Funny Factorials and Slick Sums

[Albert Chan]

(08-05-2019 12:21 AM)Albert Chan Wrote:  s₆(n) = n⁷/7 + 15 n⁶/6 + 65 n⁵/5 + 90 n⁴/4 + 31 n³/3 + n²/2

After simplify, s₆(n) = n^7/7 - n^6/2 + n^5/2 - n^3/6 + n/42

We can automate the process of simplifying.

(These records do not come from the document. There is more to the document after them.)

end Summit.QuantumFields.BalabanUV.T4Continuum.NE7b.SupNextPotentialCubicRoad
/-- The Cauchy transform is additive on members of `C^{k,r}_b` with compact support. [folklore] -/
theorem cauchyTransform_coe_add (g g' : ContDiffHolderFunction ℂ F k r)
    (hg : HasCompactSupport (g : ℂ → F)) (hg' : HasCompactSupport (g' : ℂ → F)) (z : ℂ) :
    cauchyTransformAlong (1 : ℂ) ((g + g' : ContDiffHolderFunction ℂ F k r) : ℂ → F) z =
      cauchyTransformAlong (1 : ℂ) (g : ℂ → F) z + cauchyTransformAlong (1 : ℂ) (g' : ℂ → F) z := by
  rw [ContDiffHolderFunction.coe_add]
  exact cauchyTransformAlong_add g.continuous hg g'.continuous hg' one_ne_zero z

/-- The Cauchy transform commutes with real scalars on members of `C^{k,r}_b`. [folklore] -/
theorem cauchyTransform_coe_smul (a : ℝ) (g : ContDiffHolderFunction ℂ F k r) (z : ℂ) :
    cauchyTransformAlong (1 : ℂ) ((a • g : ContDiffHolderFunction ℂ F k r) : ℂ → F) z =
      a • cauchyTransformAlong (1 : ℂ) (g : ℂ → F) z := by
  rw [ContDiffHolderFunction.coe_smul]
  have h : (a • (g : ℂ → F)) = ((a : ℂ) • (g : ℂ → F)) := by
    funext x
    simp [Complex.coe_smul]
  rw [h, cauchyTransformAlong_const_smul, Complex.coe_smul]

For s₆(n), polynomial linear coefficent = limit(s₆(n)/n, n=0):

(-1)⁶/7 + 15 (-1)⁵/6 + 65 (-1)⁴/5 + 90 (-1)³/4 + 31 (-1)²/3 + (-1)¹/2
= -1*(1/2 - 2*(31/3 - 3*(90/4 - 4*(65/5 - 5*(15/6 - 6*(1/7))))))
= -1*(1/2 - 2*(31/3 - 3*(90/4 - 4*(65/5 - 5*(23/14)))))
= -1*(1/2 - 2*(31/3 - 3*(90/4 - 4*(67/14))))
= -1*(1/2 - 2*(31/3 - 3*(47/14)))
= -1*(1/2 - 2*(11/42))
= -1*(-1/42)
= 1/42

→ s₆(n) / n = (1/7) n⁶ + (23/14) n⁵ + (67/14) n⁴ + (47/14) n³ + (11/42) n² + (-1/42) n¹ + 1/42

We divide n repeatedly, collecting remainder terms, until quotient is linear, since a n¹ + b n⁰ = a n + b

Code:

Synthetic Division, falling factorial form to polynomial
      6 105 546 945 434  21   0   0  // 42*s6, falling factorial coefficients
-6 0> 6  69 201 141  11  -1   1      // -6*6+105=69, -5*69+546=201 ...
-5 0> 6  39  45   6  -1   0          // -5*6+69=39, -4*39+201=45 ...
-4 0> 6  15   0   6  -7
-3 0> 6  -3   6   0
-2 0> 6 -15  21
-1 0> 6 -21

Note: 0> signalled first column numbers treated as stack, "popped" when used.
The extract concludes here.